Again, because of the way internet culture has been built on the failures to protect and support marginalized users, it is more common — and even, arguably, beneficial — for people to think that arguing with people presenting harmful beliefs or content, or even trying to change their minds, is the best way to approach these situations. In almost every scenario on today’s internet, that is not the case. Twitter Spaces is one of the more blatant examples why: If you are in a space promoting harm, you are inadvertently promoting that same harm to almost every single one of your followers, and further legitimizing it to the followers of the other people in that Space, too.

You may think you can go into a transphobic space to convince the person that’s followed you for a few years that trans people have always existed and they deserve respect, but you’re showing each and every of your trans followers that you’re supporting such a space. And even if that’s not your intent, the chances that you’ll be able to enter a Space that you’re not in control of, or even moderating, and start a “debate” with a person is bound to turn into a failure. “Debate” on the internet, especially for promoters of hate, is nothing more but an opportunity to ego-trip and further spread their rhetoric.

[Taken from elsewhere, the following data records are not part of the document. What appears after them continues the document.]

/-- **STUB 2 — FAT STEP, analytic half: below `Δ = 3/4` the moment ratio does not degenerate
(provable now, size M–L; the `d = 3`-specific input of the line).** Under the crux hypotheses, if the
(automatic) scaling exponent satisfies `Δ < 3/4`, then for EVERY non-coincident quadruple `x` there
are `c > 0` and counting regions `A(δ) ⊂ ℤ³` (intended: the lattice ball of radius `R/δ` around the
configuration, `R ≍ diam x`) with `M₁²/M₂ ≥ c` at `x̃ = [x/δ]` for all small `δ` and then all large
`L`. For fixed `δ` every `G_L` term converges as `L → ∞` (`criticalCorr_wellDefined_holds`), so the
content is the `δ → 0` asymptotics of the infinite-volume sums: with `G(x̃ᵢ,v) = ρ(δ)⁻²(S₂(xᵢ,δv) +
o(1))` uniformly for `δv` at macroscopic distance from the `xᵢ` (the limit hypothesis; this is the
two-sided, all-direction control of `G` at scale `1/δ` that ADC had to manufacture through regular
scales), the Simon–Lieb/infrared window `c‖v‖⁻² ≤ G ≤ C‖v‖⁻¹` near the sources
(`criticalTwoPoint_bounds_holds`) and scale covariance `S₂(cu) = c^{-2Δ}S₂(u)`: `M₁ ≍ δ^{4Δ−3}`,
generic terms of `M₂ ≍ δ^{8Δ−6}`, and the near-diagonal terms `v ≈ w` of `M₂` are
`δ^{4Δ−3} · ∑_{‖w‖ ≤ R/δ} G(w)² · O(1)`; the bubble-at-scale `∑_{‖w‖ ≤ N} G(w)²` is `O(N³G(N)²)`
iff `3 − 4Δ > 0`. Multi-scale control WITHOUT Karamata theory (ρ need not even be measurable): the
limit at mesh `1/r` gives the RATIO REGULARITY `G(0,[cq·r])/G(0,[q·r]) → c^{-2Δ}` uniformly for `q`
on the unit sphere and `c` in a compact (local uniformity on a compact annulus of `NC₂` + scale
covariance of `S₂`); chained dyadically from scale `N = R/δ` down to a fixed `r₀` it yields the
Potter-type bound `G(r) ≤ G(N)(r/N)^{-2Δ-ε}` for `r₀ ≤ r ≤ N` with an `ε`-loss per the compounding —
affordable because `3 − 4Δ > 0` is an OPEN condition (bubble `≤ N³G(N)²/(3−4Δ−2ε)`; near-source shells
`∑_{r ≤ εN} r²G(r) ≤ ε^{3−2Δ−ε'}·N³G(N)`); sites at bounded distance `≤ r₀` from a source carry
`G ≤ 1` and contribute `O(ρ(δ)⁻²) = o(M₁²·δ⁶ρ⁸)` since `Δ < 1`. Whence `M₁²/M₂ ≥ c`. Why it might
fail: only through the uniformity of the ratio regularity in the direction — which local uniform
convergence on the compact annulus supplies. At `Δ = 3/4` the bubble is `∑ 1/r = log N` and the
ratio decays like `1/log(1/δ)` (ADC's marginal case): the threshold is sharp. [cite: AizenmanDuminilCopinAnnals2021, §4.2 Lemma 4.4, §5 (regular scales) and eq. (1.12)]
[cite: Aizenman1982, §1 and Prop. 5.3 (tree-diagram count L^{4-d})] -/
theorem stub_momentRatioLowerBound :
    ∀ (ρ : ℝ → ℝ) (S : CorrFamily 3) (Δ : ℝ), (∀ δ ∈ Set.Ioc (0:ℝ) 1, 0 < ρ δ) →
      HasPointwiseScalingLimit (criticalCorr 3) ρ S → IsNondegenerateTwoPoint S →
      ScaleCovariantOn Δ S → Δ < 3 / 4 →
      ∀ x ∈ NonCoincident 3 4, ∃ c : ℝ, 0 < c ∧ ∃ A : ℝ → Finset (Site 3),
        ∀ᶠ δ in 𝓝[>] (0:ℝ), ∀ᶠ L : ℕ in atTop,
          c ≤ boxMoment₁ L (lat δ x 0) (lat δ x 1) (lat δ x 2) (lat δ x 3) (A δ) ^ 2 /
              boxMoment₂ L (lat δ x 0) (lat δ x 1) (lat δ x 2) (lat δ x 3) (A δ) := by
  sorry

/-- **STUB 3 — THIN STEP = MEETING ROBUSTNESS `MR` (the card's Transfer `C⁺`; OPEN, size XL — the
HARDEST stub, the open heart of the line).** Under the crux hypotheses with `Δ < 3/4` there is ONE
non-coincident quadruple `x` and `c > 0` with `P² ≥ c · P⁴` at `x̃ = [x/δ]` for all small `δ` and large
`L`: conditionally on the two FAT clusters `C_{n₁+n₃}(x̃₀)`, `C_{n₂+n₄}(x̃₂)` being glued, the THIN
pair still joins `x̃₀` to `x̃₂` in `n₁ + n₂` with probability `≥ c` (`P²` is the `P⁴`-probability of
`{x̃₀ ↔ x̃₂ in n₁+n₂}`: the `(n₁,n₂)`-marginal of `P^{ab,∅} ⊗ P^{ce,∅}` is `P^{ab} ⊗ P^{ce}` =
`doubleCurrentMeasure _ _ {a,b} {c,e}`, read on the trace by `sourcedTrace_preimage_openConn`).
WHY EASIER than the crux (card + triage): (i) the conditional law is EXPLICIT — given `m = n₁+n₃`,
`n₁` is a uniform element of the parity coset `{n ≤ m̃ : ∂n = {x̃₀,x̃₁}}` of the edge-copy multigraph
(independent fair coins on the copies conditioned on the boundary: the combinatorial core of the
switching lemma, `w(n₁)w(n₃) = w(m)∏ C(m_e, n₁,e)`), independently for `(n₂ | n₂+n₄)`, and by
switching `P^{ab,∅}[· | v ∈ C_{n₁+n₃}(a)]` is the law of the sum of two independent sourced currents
`a → v`, `v → b`; so near a contact site the question is finite `𝔽₂`-linear algebra on the local cycle
space; (ii) pairing involutions give free partial robustness (`P_coins[deg_{n₁}(v) ≥ 2 | m] ≥ 1/2`; a
cut vertex of the multigraph between the `a`- and `b`-sides lies on `C_{n₁}(a)` surely); (iii) two
sufficient conditions of different flavour: `RobustCoreDensity` (≈ the single ≥ c·double one-point
comparison — probably FALSE as an `O(1)` statement by the card's own `d = 1`/Lupu–Werner toy and
`D_HT ≈ 1.73 < 2 − η`, triage r1-1/3: do NOT start there) and the coin-free `BackboneContact`
`P^{ab} ⊗ P^{ce}[backbone(n₁) ∩ backbone(n₂) ≠ ∅] ≥ c` (a common vertex of the two backbones gives
`a ↔ c in n₁+n₂` outright; second-moment problem for Aizenman's backbone with the chain rule — tree
`BackboneChainRule`, `BackboneKernel`, upper bounds proved — whose missing input is a one-point LOWER
bound through the depleted two-point function; triage r1-2: "the coin-free sufficient condition to
stub first", file it with `--supports`). CALIBRATION (why it might fail): given STUBS 1–2, MR is
EQUIVALENT to the crux below `Δ = 3/4` (Disproof §C), and it must FAIL in any Wick world with
`η < 1/2` (the fat step uses no interaction) — the Ising interaction (`σ² = 1` ⇒ hard-core parity
constraint) enters ONLY through the coset; at `Δ = 1/2` exactly, MR is vacuous-or-false (an
OS-positive rotation-invariant `η = 0` limit would be free by Jost–Schroer–Pohlmeyer, Disproof §E.2),
so its content lives at `Δ ∈ (1/2, 3/4)` ∋ `Δ_σ ≈ 0.518`, where item 2601 is an ALTERNATIVE engine
(Markov inheritance) that this line does not use; numerically `p = −U₄/(2S₂S₂) = O(1)` at
macroscopic separation (Disproof §F), i.e. MR holds with `c ≈ p`. The shared open heart of cards 2/4/6
is a lower bound on the meeting of two independent SINGLE sourced critical currents on `ℤ³` (triage
r1-2 cross-card note).
[cite: AizenmanDuminilCopinAnnals2021, Lemma 3.3 (switching) and eq. (3.11)]
[cite: Aizenman1982, §3 Lemma 3.2 and §5] [cite: LupuWerner2016, Thm. 1 (arXiv:1511.05524)] -/
theorem stub_meetingRobustness :
    ∀ (ρ : ℝ → ℝ) (S : CorrFamily 3) (Δ : ℝ), (∀ δ ∈ Set.Ioc (0:ℝ) 1, 0 < ρ δ) →
      HasPointwiseScalingLimit (criticalCorr 3) ρ S → IsNondegenerateTwoPoint S →
      ScaleCovariantOn Δ S → Δ < 3 / 4 →
      ∃ x ∈ NonCoincident 3 4, ∃ c : ℝ, 0 < c ∧
        ∀ᶠ δ in 𝓝[>] (0:ℝ), ∀ᶠ L : ℕ in atTop,
          c * fourCurrentMeet L (lat δ x 0) (lat δ x 1) (lat δ x 2) (lat δ x 3) ≤
            twoCurrentMeet L (lat δ x 0) (lat δ x 1) (lat δ x 2) (lat δ x 3) := by
  sorry


/-! ## Proved glue -/

/-- Eventually (in `L`) the four lattice points and a given finite set lie in the box `Λ_L`. [folklore] -/
theorem eventually_mem_box (δ : ℝ) (x : Fin 4 → EuclideanSpace ℝ (Fin 3)) (A : Finset (Site 3)) :
    ∀ᶠ L : ℕ in atTop, (∀ i, lat δ x i ∈ box 3 L) ∧ A ⊆ box 3 L := by
  classical
  obtain ⟨L₀, hL₀⟩ := exists_forall_subset_box 3 (A ∪ Finset.univ.image (lat δ x))
  filter_upwards [eventually_ge_atTop L₀] with L hL
  refine ⟨fun i => hL₀ L hL ?_, fun v hv => hL₀ L hL (Finset.mem_union_left _ hv)⟩
  exact Finset.mem_union_right _ (Finset.mem_image_of_mem _ (Finset.mem_univ i))

/-- **FAT STEP (STUBS 1 + 2)**: below `Δ = 3/4` the four-current gluing probability at scale `1/δ`
is bounded below, for small `δ` and large `L`, at every non-coincident quadruple.
[cite: AizenmanDuminilCopinAnnals2021, §4.2 Lemma 4.4] -/
theorem fourCurrentMeet_lower {ρ : ℝ → ℝ} {S : CorrFamily 3} {Δ : ℝ}
    (hρ : ∀ δ ∈ Set.Ioc (0:ℝ) 1, 0 < ρ δ) (hlim : HasPointwiseScalingLimit (criticalCorr 3) ρ S)
    (hnd : IsNondegenerateTwoPoint S) (hcov : ScaleCovariantOn Δ S) (hΔ : Δ < 3 / 4)
    {x : Fin 4 → EuclideanSpace ℝ (Fin 3)} (hx : x ∈ NonCoincident 3 4) :
    ∃ c : ℝ, 0 < c ∧ ∀ᶠ δ in 𝓝[>] (0:ℝ), ∀ᶠ L : ℕ in atTop,
      c ≤ fourCurrentMeet L (lat δ x 0) (lat δ x 1) (lat δ x 2) (lat δ x 3) := by
  obtain ⟨c, hc, A, hev⟩ := stub_momentRatioLowerBound ρ S Δ hρ hlim hnd hcov hΔ x hx
  refine ⟨c, hc, ?_⟩
  filter_upwards [hev] with δ hδ
  filter_upwards [hδ, eventually_mem_box δ x (A δ)] with L hL hbox
  exact hL.trans (stub_secondMomentBox L _ _ _ _ (hbox.1 0) (hbox.1 1) (hbox.1 2) (hbox.1 3)
    (A δ) hbox.2)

Also, even if you manage to have a civilized conversation and even convince some people to change their mind about something, there will be others who fall for the indoctrination of your opponent and/or their supporters, and they become more emboldened in their quest to not only defend their ideology, but the person they look to for understanding of that ideology. That means opening yourself and others to harassment, targeted attacks, and possibly worse. Just stay away. The best way to diffuse bigotry on social media is to starve it of attention.

So don’t go into their Spaces, or share them, or even tweet about them. If you must, take a screenshot and/or censor the harmful rhetoric the Space is seeking to promote, but unless you’re documenting it for specific reasons, there’s little to gain from tweeting negatively about them. All it’ll do will bring it to others’ attention and grow the likelihood someone will end up down those rabbitholes. (This is a good general rule to keep regarding any harmful content on social media, by the way. Facebook and people like Donald Trump have incentivized the “dunk” response to terrible posts that inadvertently further their reach and relevancy.)

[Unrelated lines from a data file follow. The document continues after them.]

/-- **FORCED `μ(θ_n) ≥ 1` for `L♯`**: at odd layers with `λ(L♯) + deg ω_n^+ ≥ pⁿ` the Mazur–Tate
element is `≡ 0 (mod p)` (`Θ = 0 ∨ μ(Θ) > 0`). [cite: Pollack2003, Prop. 6.9 and Prop. 6.10] -/
theorem mazurTate_eq_zero_or_mu_pos_of_le_sharp (hp2 : p ≠ 2) (hf : IsNewformOf W f)
    (hgood : W.HasGoodReductionAtPrime p) (hap : (p : ℤ) ∣ W.frobeniusTrace p)
    {Lsharp Lflat : IwasawaAlgebra p} (hSP : IsSprungPair f p (W.frobeniusTrace p) Lsharp Lflat)
    (hL0 : Lsharp ≠ 0) (hμL : mu Lsharp = 0) {n : ℕ} (hn : Odd n)
    (hge : p ^ n ≤ lam Lsharp + (cyclotomicOmegaPlus p n).natDegree) {Θ : IwasawaAlgebra p}
    (hΘ : iwasawaToPowerSeries p Θ =
      ((mazurTateElement f p n).map (algebraMap ℚ ℚ_[p]) : PowerSeries ℚ_[p])) :
    Θ = 0 ∨ 0 < mu Θ := by
  obtain ⟨Q, hQ⟩ := exists_integral_mazurTate_of_isSprungPair hp2 hf hgood hap hSP n
  exact eq_zero_or_mu_pos_of_le_of_odd hap hn (iwasawaToPowerSeries_injective p (hΘ.trans hQ)) hL0 hμL
    hge fun i hi ↦ coeff_eq_zero_of_iwasawaToPowerSeries_eq hΘ hi

/-- **FORCED `μ(θ_n) ≥ 1` for `L♭`** (even layers, `deg ω_n^-`). [cite: Pollack2003, Prop. 6.9 and Prop. 6.10] -/
theorem mazurTate_eq_zero_or_mu_pos_of_le_flat (hp2 : p ≠ 2) (hf : IsNewformOf W f)
    (hgood : W.HasGoodReductionAtPrime p) (hap : (p : ℤ) ∣ W.frobeniusTrace p)
    {Lsharp Lflat : IwasawaAlgebra p} (hSP : IsSprungPair f p (W.frobeniusTrace p) Lsharp Lflat)
    (hL0 : Lflat ≠ 0) (hμL : mu Lflat = 0) {n : ℕ} (hn : Even n)
    (hge : p ^ n ≤ lam Lflat + (cyclotomicOmegaMinus p n).natDegree) {Θ : IwasawaAlgebra p}
    (hΘ : iwasawaToPowerSeries p Θ =
      ((mazurTateElement f p n).map (algebraMap ℚ ℚ_[p]) : PowerSeries ℚ_[p])) :
    Θ = 0 ∨ 0 < mu Θ := by
  obtain ⟨Q, hQ⟩ := exists_integral_mazurTate_of_isSprungPair hp2 hf hgood hap hSP n
  exact eq_zero_or_mu_pos_of_le_of_even hap hn (iwasawaToPowerSeries_injective p (hΘ.trans hQ)) hL0 hμL
    hge fun i hi ↦ coeff_eq_zero_of_iwasawaToPowerSeries_eq hΘ hi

If you feel inclined to, report it, although I wouldn’t hold my breath on Twitter’s already abysmal moderation to do anything substantial, if much of anything at all. They’ve only just included Spaces under the same content moderation tools that tweets and other content fall under, meaning Spaces featuring words you’ve muted and people you’ve blocked won’t come up on your timeline or notifications — which they were until they made it otherwise. Clearly, they’re behind on basic things that any digital feature in the modern age needs to have.

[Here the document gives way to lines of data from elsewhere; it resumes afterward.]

import Literature.NumberTheory.Rogawski1990.AdelicCartanDisc
import Literature.NumberTheory.Rogawski1990.MatchingAdeleGLConjOfIntegralConj
import Literature.LinearAlgebra.Matrix.IntegralUnitaryConjugacyOfIdempotents
import HarnessLib

/-!
# The obstruction of a SINGULAR semisimple stable class of `U(H)`: the block determinant of the adelic Cartan class and its quadratic
# norm class `obs_s : 𝒞′_𝐀(γ₀) → ℤ∕2` (Rogawski 1990, §3.8 Prop. 3.8.1 (a)(d) p. 37, §3.3 (3.3.1) p. 22; Kottwitz 1986 §9)

Topic `NumberTheory/Rogawski1990`; namespace `Literature.NumberTheory.Rogawski1990`; DEFINITIONS with bodies (`blockDet`, `adelicLagrangeIdem`,
`adelicBlockDet`, `IsPrincipalAdelicNorm`, `MatchingAdeleG₂.singularObs`) + their unfolding ∕ well-definedness theorems; **no named fact, no
`sorry`, no instance, no notation**.  Cell `pub/hodgecm-mathlib`, ENGINE T1 (crux H413 = `stmt-HodgeConjecture-24833`), O7 «SINGULAR semisimple
stable classes» (CENSUS-O7 v3 §3, O7 OWNER WORD #7 (ii) «O7-obs»): the object `obs` of the PLACEWISE singular ObsHasse socket ★
`MatchingAdeleG₂.obsHasse_of_placewise` (`ObsHasseOfStepsSemisimple` ED. 2) at a singular `γ₀`, companion of the regular ★ `MatchingAdeleG₂.cartanObsFun`
(`CartanObstruction`).  HC_CM is proved only modulo the printed citations until rung 0 closes.

THE PRINT.  [Rogawski1990, §3.8 Prop. 3.8.1 p. 37]: for `γ` semisimple SINGULAR non-central in `G = U(3)` (eigenvalues `(a, a, b)`) the centraliser is
`G_γ ≅ U(2) × U(1)` (for `D = M₃(E)`), (a) the classes inside the stable class of `γ` correspond to `F^*∕N E^*` through the cohomology of
`1 → SL(2) → U(2) → E¹ → 1` (the DETERMINANT of the rank-2 block; `|A(G_γ^d)| = 2` by Lemma 3.5.1 (a)), (d) globally the classes are parametrised
by `ξ ∈ F^*∕N E^*` with sign conditions at the compact real places; [§3.3 (3.3.1) p. 22]: `obs(γ′)` is the image of the class `{τ(g) g⁻¹}` for
`γ′ = g γ g⁻¹`; [Kottwitz1986, §9]: the same through `𝔈(G_γ∕F)`.

DESIGN — FRAME-FREE.  No adapted frame of `γ₀` enters: the rank-2 block is cut out by the LAGRANGE IDEMPOTENT `e = (a − b)⁻¹(γ₀ − b)` (a polynomial
in `γ₀`, hence central in `Z(γ₀)`; `⋆`-self-adjoint because `γ₀` is `H`-unitary with unitary eigenvalues `a ā = b b̄ = 1`, ★
`hermAdjoint_lagrange_idem_eq`), and «det of the block of `X ∈ Z(γ₀ ⊗ 1)`» is `blockDet e X := det (e X e + (1 − e))`.
* §1 (any commutative ring with involution `σ` and form `H`; `⋆ = hermStar σ H`): `blockDet`, multiplicative on the commutant of an idempotent `e`
  (`blockDet_mul`), `blockDet e X⋆ = σ (blockDet e X)` for `e⋆ = e` (`blockDet_hermStar`), units (`isUnit_blockDet`), and the NORM-CLASS LAW
  **`blockDet_hermStar_mul_mul`**: `blockDet e (t⋆ X t) = σ(blockDet e t) · blockDet e X · blockDet e t` for `t, X ∈ Z(e)`.
* §2 (CM letters: `L` CM, `H ∈ M₃(L)`, `γ₀ ∈ U(H)(L⁺)` rational with `(γ₀ − a)(γ₀ − b) = 0`, `a ≠ b` — the binders of ★ (P3-s)
  `exists_gl_conj_eq_adele_of_mul_sub_eq_zero`; `x_g := (H ⊗ 1)⁻¹ ᵗ(σ𝔸 g)(H ⊗ 1) g` the adelic Cartan class of ★ `AdelicCartanClass`):
  `adelicLagrangeIdem γ₀ a b = e ⊗ 1` (idempotent, central in `Z(γ₀ ⊗ 1)`, `⋆`-self-adjoint), **`adelicBlockDet γ₀ a b g := blockDet (e ⊗ 1) x_g`** —
  `σ𝔸`-FIXED (`adeleConj_adelicBlockDet`), an adelic UNIT for a conjugator of a matching adèle (`isUnit_adelicBlockDet`), and changing by a NORM
  `σ𝔸(c) c` when the conjugator changes or `p` moves in its `U(H)(𝐀)`-class (`exists_adelicBlockDet_eq_adeleConj_mul_mul{,_of_isConjAdele}` over ★
  `exists_commute_adelicCartan_eq_of_conj_eq` ∕ `…_of_isConjAdele`).
* §3 `IsPrincipalAdelicNorm L δ :↔ δ = (k ⊗ 1) · σ𝔸(z) z` with `k ∈ L⁺ˣ` (global, `c`-fixed) and `z ∈ 𝔸_Lˣ` — «GLOBAL × NORM», the `𝔸_L`-side text of
  «the descended idèle lies in `(L⁺)ˣ · N(𝕀_L)`», i.e. of the vanishing of the quadratic Artin symbol of `L∕L⁺` (★ `coe_ideleBaseChange_principal_mul_ideleRelNorm`,
  ★ `quadraticArtinIndicator_eq_zero_iff_exists_ideleRelNorm`); **`MatchingAdeleG₂.singularObs hab hγ₀ p : ZMod 2`** := `0` iff the block determinant of the
  CHOSEN adelic conjugator (★ (P3-s)) is «global × norm»; **`singularObs_eq_zero_iff`** — the same for ANY conjugator (well-definedness),
  `singularObs_eq_of_isConjAdele` (a class function on `𝒞′_𝐀(γ₀)`), `singularObs_self` (`obs_s(γ₀ ⊗ 1) = 0`), `singularObs_eq_zero_or_eq_one`.

NOT here (kernel-lane sequels): the `hvan` clause of the socket («`x_g = t⋆ (y ⊗ 1) t` with `y` global ⇒ `obs_s p = 0`»), and the reading
`singularObs p = quadraticArtinIndicator L⁺ d W` on the descended idèle `W` (★ `HasseNormEtaleInvolutionDescent` (E1)(E5), mirror of ★
`cartanObsFun_eq_quadraticArtinIndicator`) — `SingularObstructionVanishing` ∕ `…Indicator`; the `hreal` half is B-p12's (R6a-s)(P2-s) + B-p14's (P1-s).

## References
* [Rogawski1990] J. D. Rogawski, *Automorphic Representations of Unitary Groups in Three Variables*, Ann. of Math. Stud. 123 (1990), §3.3 (3.3.1) p. 22;
  §3.5 Prop. 3.5.2 p. 29; §3.8 Prop. 3.8.1 p. 37; §5.4 p. 72.
* [Kottwitz1986] R. E. Kottwitz, *Stable trace formula: elliptic singular terms*, Math. Ann. 275 (1986), §7 Prop. 7.1, §9.
* [CasselsFrohlichANT1967] Cassels–Fröhlich (eds.), *Algebraic Number Theory* (1967), Ch. VII §7.3 (a).
-/

set_option autoImplicit false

So tweet responsibly and safely, user, as always — but your physical and mental space is important to protect and maintain, and Twitter Spaces you allow into your digital space shouldn’t be treated any less than that.

Signed,

One of several tired digital users who have seen this all before.

P.S. If anyone connected to Twitter comes across this, can you at least make an option to possible to just hide the feature altogether? We know it doesn’t help the “take over the internet” direction you’re attempting to head in, but give us at least one thing about this hellish website that doesn’t have to be changed.